§ **AVAILABLE DATA**:
++++++++

import Literature.Probability.Percolation.SlabCircuitSideGlue
import HarnessLib

/-!
# Newman–Tassion–Wu 2017, Theorem 3.17 (arXiv) / 3.19 (CPAM) — a hard crossing of the hull from two
# side-to-circuit gluings (high-probability regime)

Topic: `Literature/Probability/Percolation`.  Ninth file of the circuit gluing layer.  NTW (CPAM p. 31, Fig.
3.6): "First, we use the two open paths shown in the left picture to create an open path from `B` to the
right side of `R`. Then we use the two open paths shown in the right picture to create an open path from
left to right in `R*`."  With the circuit gluing lemma both steps glue a SIDE of the hull to the minimal
circuit `Γ` of one annulus (`sideToCircuit_highProb`, `SlabCircuitSideGlue.lean`); since `Γ` is connected
inside the annulus, the two sides are then joined inside the hull:

* `lr_of_two_glued` — `{L̄ ⟷^{W̄} Γ} ∩ {R̄ ⟷^{W̄} Γ} ⊆ {L ⟷^W R}` (deterministic).
* **`hullCrossing_highProb`** — ∀ k ε η ∃ δ: for an annulus `A_{m,n}(c)` inside a finite world `W`, two planar
  sets `Lf, Rt ⊆ W` off `B_n(c)`, sets `S₁, S₂ ⊆ W`, `X₁, X₂ ⊆ B_m(c)` and `p ∈ [ε, 1-ε]`:
  `P[𝒜_{m,n}(c)] ≥ 1-δ`, `P[X₁ ⟷^{S₁} Rt] ≥ 1-δ`, `P[X₂ ⟷^{S₂} Lf] ≥ 1-δ ⟹ P[Lf ⟷^W Rt] ≥ 1-η`.

## Sources

* C. M. Newman, V. Tassion, W. Wu, *Critical percolation and the minimal spanning tree in slabs*,
  Comm. Pure Appl. Math. 70 (2017) = arXiv:1512.09107: Theorem 3.17 (arXiv) = 3.19 (CPAM), end of the proof
  (Fig. 3.6, "f(6c₁n, 5c₁n) ≥ h₀²(1-δ)") [NewmanTassionWu2017].
-/

noncomputable section

namespace Literature.Probability.Percolation

open MeasureTheory LatticeModels SimpleGraph

namespace NTW17

variable {k : ℕ}

/-- **Two sides glued to the same minimal circuit are joined inside the world** (the circuit is connected
inside the annulus, which lies in the world). [cite: NewmanTassionWu2017, Theorem 3.17 (end of proof)] -/
theorem lr_of_two_glued {c : ℤ × ℤ} {m n : ℕ} {W Lf Rt : Set (ℤ × ℤ)} {hWfin : W.Finite}
    {hAW : annulus c m n ⊆ W} {hLW : Lf ⊆ W} {hRW : Rt ⊆ W} {hLfar : Disjoint Lf (sqBox c n)}
    {hRfar : Disjoint Rt (sqBox c n)} {ω : BondConfig (slab 3 k)}
    (hL : ω ∈ (CircGlue.ofConst k c m n W Lf hWfin hAW hLW hLfar).evGlued)
    (hR : ω ∈ (CircGlue.ofConst k c m n W Rt hWfin hAW hRW hRfar).evGlued) : ω ∈ slabConn k W Lf Rt := by
  obtain ⟨a, ha, g₁, hg₁, hag⟩ := CircGlue.mem_evGlued_ofConst_iff.1 hL
  obtain ⟨b, hb, g₂, hg₂, hbg⟩ := CircGlue.mem_evGlued_ofConst_iff.1 hR
  have hH : ω ∈ circuitAround k c m n := by
    by_contra h
    have : minCircuit k ω c m n = [] := minCircuit_eq_nil h
    rw [this] at hg₁; simp at hg₁
  obtain ⟨⟨hc₁, -⟩, -⟩ := minCircuit_spec hH
  have hgg : ω ∈ openConnIn (slabLift k W) g₁ g₂ :=
    openConnIn_mono (slabLift_mono k hAW) _ _ (hc₁.openConnIn_of_mem hg₁ hg₂)
  exact ⟨a, ha, b, hb, SlabCriticality.openConnIn_trans (SlabCriticality.openConnIn_trans hag hgg)
    (openConnIn_reverse hbg)⟩

/-- **A hard crossing of the hull, high-probability regime**: ∀ `k`, `ε > 0`, `η > 0` ∃ `δ > 0` such that for
every annulus `A_{m,n}(c)` in a finite world `W`, planar sets `Lf, Rt ⊆ W` off `B_n(c)`, `S₁, S₂ ⊆ W`,
`X₁, X₂ ⊆ B_m(c)` and `p ∈ [ε,1-ε]`: if `P[𝒜_{m,n}(c)] ≥ 1-δ`, `P[X₁ ⟷^{S₁} Rt] ≥ 1-δ`, `P[X₂ ⟷^{S₂} Lf] ≥ 1-δ`
then `P[Lf ⟷^W Rt] ≥ 1-η`. [cite: NewmanTassionWu2017, Theorem 3.17 (proof, Fig. 3.6: f(6c₁n,5c₁n) ≥ h₀²(1-δ))] -/
theorem hullCrossing_highProb (k : ℕ) {ε : ℝ} (hε : 0 < ε) {η : ℝ} (hη : 0 < η) :
    ∃ δ : ℝ, 0 < δ ∧ ∀ (c : ℤ × ℤ) (m n : ℕ) (W Lf Rt S₁ S₂ X₁ X₂ : Set (ℤ × ℤ)) (hWfin : W.Finite)
      (hAW : annulus c m n ⊆ W) (hLW : Lf ⊆ W) (hRW : Rt ⊆ W) (hLfar : Disjoint Lf (sqBox c n))
      (hRfar : Disjoint Rt (sqBox c n)), S₁ ⊆ W → S₂ ⊆ W → X₁ ⊆ sqBox c m → X₂ ⊆ sqBox c m →
      ∀ p : unitInterval, ε ≤ (p : ℝ) → (p : ℝ) ≤ 1 - ε →
      1 - δ ≤ (bondPercolation (slabGraph 3 k) p).real (circuitAround k c m n) →
      1 - δ ≤ (bondPercolation (slabGraph 3 k) p).real (slabConn k S₁ X₁ Rt) →
      1 - δ ≤ (bondPercolation (slabGraph 3 k) p).real (slabConn k S₂ X₂ Lf) →
      1 - η ≤ (bondPercolation (slabGraph 3 k) p).real (slabConn k W Lf Rt) := by
  obtain ⟨δ, hδ, H⟩ := sideToCircuit_highProb k hε (half_pos hη)
  refine ⟨δ, hδ, fun c m n W Lf Rt S₁ S₂ X₁ X₂ hWfin hAW hLW hRW hLfar hRfar hS₁ hS₂ hX₁ hX₂ p hpε hp1 hA hC₁ hC₂ => ?_⟩
  set P := bondPercolation (slabGraph 3 k) p with hP
  have hR := H c m n W Rt S₁ X₁ hWfin hAW hRW hRfar hS₁ hX₁ p hpε hp1 hA hC₁
  have hL := H c m n W Lf S₂ X₂ hWfin hAW hLW hLfar hS₂ hX₂ p hpε hp1 hA hC₂
  set EL := (CircGlue.ofConst k c m n W Lf hWfin hAW hLW hLfar).evGlued with hEL
  set ER := (CircGlue.ofConst k c m n W Rt hWfin hAW hRW hRfar).evGlued with hER
  have hsub : EL ∩ ER ⊆ slabConn k W Lf Rt := fun ω hω => lr_of_two_glued hω.1 hω.2
  -- measurability of the two glued events (determined by the pairs over the finite world)
  have hmeas : ∀ (Cs : Set (ℤ × ℤ)) (hCW : Cs ⊆ W) (hCfar : Disjoint Cs (sqBox c n)),
      MeasurableSet (CircGlue.ofConst k c m n W Cs hWfin hAW hCW hCfar).evGlued := by
    intro Cs hCW hCfar
    classical
    set D := CircGlue.ofConst k c m n W Cs hWfin hAW hCW hCfar
    have hWfin' : (slabLift k D.W).Finite := slabLift_finite k D.hWfin
    obtain ⟨-, hdG, -⟩ := CircGlue.determinedBy_events (D := D)
    have : DeterminedBy D.evGlued ↑((finite_sym2 hWfin').toFinset) := by rw [Set.Finite.coe_toFinset]; exact hdG
    exact this.measurableSet_of_finset
  have hELm : MeasurableSet EL := hmeas Lf hLW hLfar
  have hERm : MeasurableSet ER := hmeas Rt hRW hRfar
  have hcL : P.real ELᶜ ≤ η / 2 := by rw [probReal_compl_eq_one_sub hELm]; linarith
  have hcR : P.real ERᶜ ≤ η / 2 := by rw [probReal_compl_eq_one_sub hERm]; linarith
  have hcI : P.real (EL ∩ ER)ᶜ ≤ η := by
    rw [Set.compl_inter]; exact (measureReal_union_le _ _).trans (by linarith)
  have hI := probReal_compl_eq_one_sub (μ := P) (hELm.inter hERm)
  have h1 : 1 - η ≤ P.real (EL ∩ ER) := by linarith
  exact h1.trans (measureReal_mono hsub)

end NTW17

end Literature.Probability.Percolation

end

++++++++

§ **WORK TASK**: Retype word for word everything in the listing above from the line that holds "inside the annulus, the" down to the line that holds "circuit is connected". Keep both end lines and leave out the rest.

§ **FINISHED TASK**:
inside the annulus, the two sides are then joined inside the hull:

* `lr_of_two_glued` — `{L̄ ⟷^{W̄} Γ} ∩ {R̄ ⟷^{W̄} Γ} ⊆ {L ⟷^W R}` (deterministic).
* **`hullCrossing_highProb`** — ∀ k ε η ∃ δ: for an annulus `A_{m,n}(c)` inside a finite world `W`, two planar
  sets `Lf, Rt ⊆ W` off `B_n(c)`, sets `S₁, S₂ ⊆ W`, `X₁, X₂ ⊆ B_m(c)` and `p ∈ [ε, 1-ε]`:
  `P[𝒜_{m,n}(c)] ≥ 1-δ`, `P[X₁ ⟷^{S₁} Rt] ≥ 1-δ`, `P[X₂ ⟷^{S₂} Lf] ≥ 1-δ ⟹ P[Lf ⟷^W Rt] ≥ 1-η`.

## Sources

* C. M. Newman, V. Tassion, W. Wu, *Critical percolation and the minimal spanning tree in slabs*,
  Comm. Pure Appl. Math. 70 (2017) = arXiv:1512.09107: Theorem 3.17 (arXiv) = 3.19 (CPAM), end of the proof
  (Fig. 3.6, "f(6c₁n, 5c₁n) ≥ h₀²(1-δ)") [NewmanTassionWu2017].
-/

noncomputable section

namespace Literature.Probability.Percolation

open MeasureTheory LatticeModels SimpleGraph

namespace NTW17

variable {k : ℕ}

/-- **Two sides glued to the same minimal circuit are joined inside the world** (the circuit is connected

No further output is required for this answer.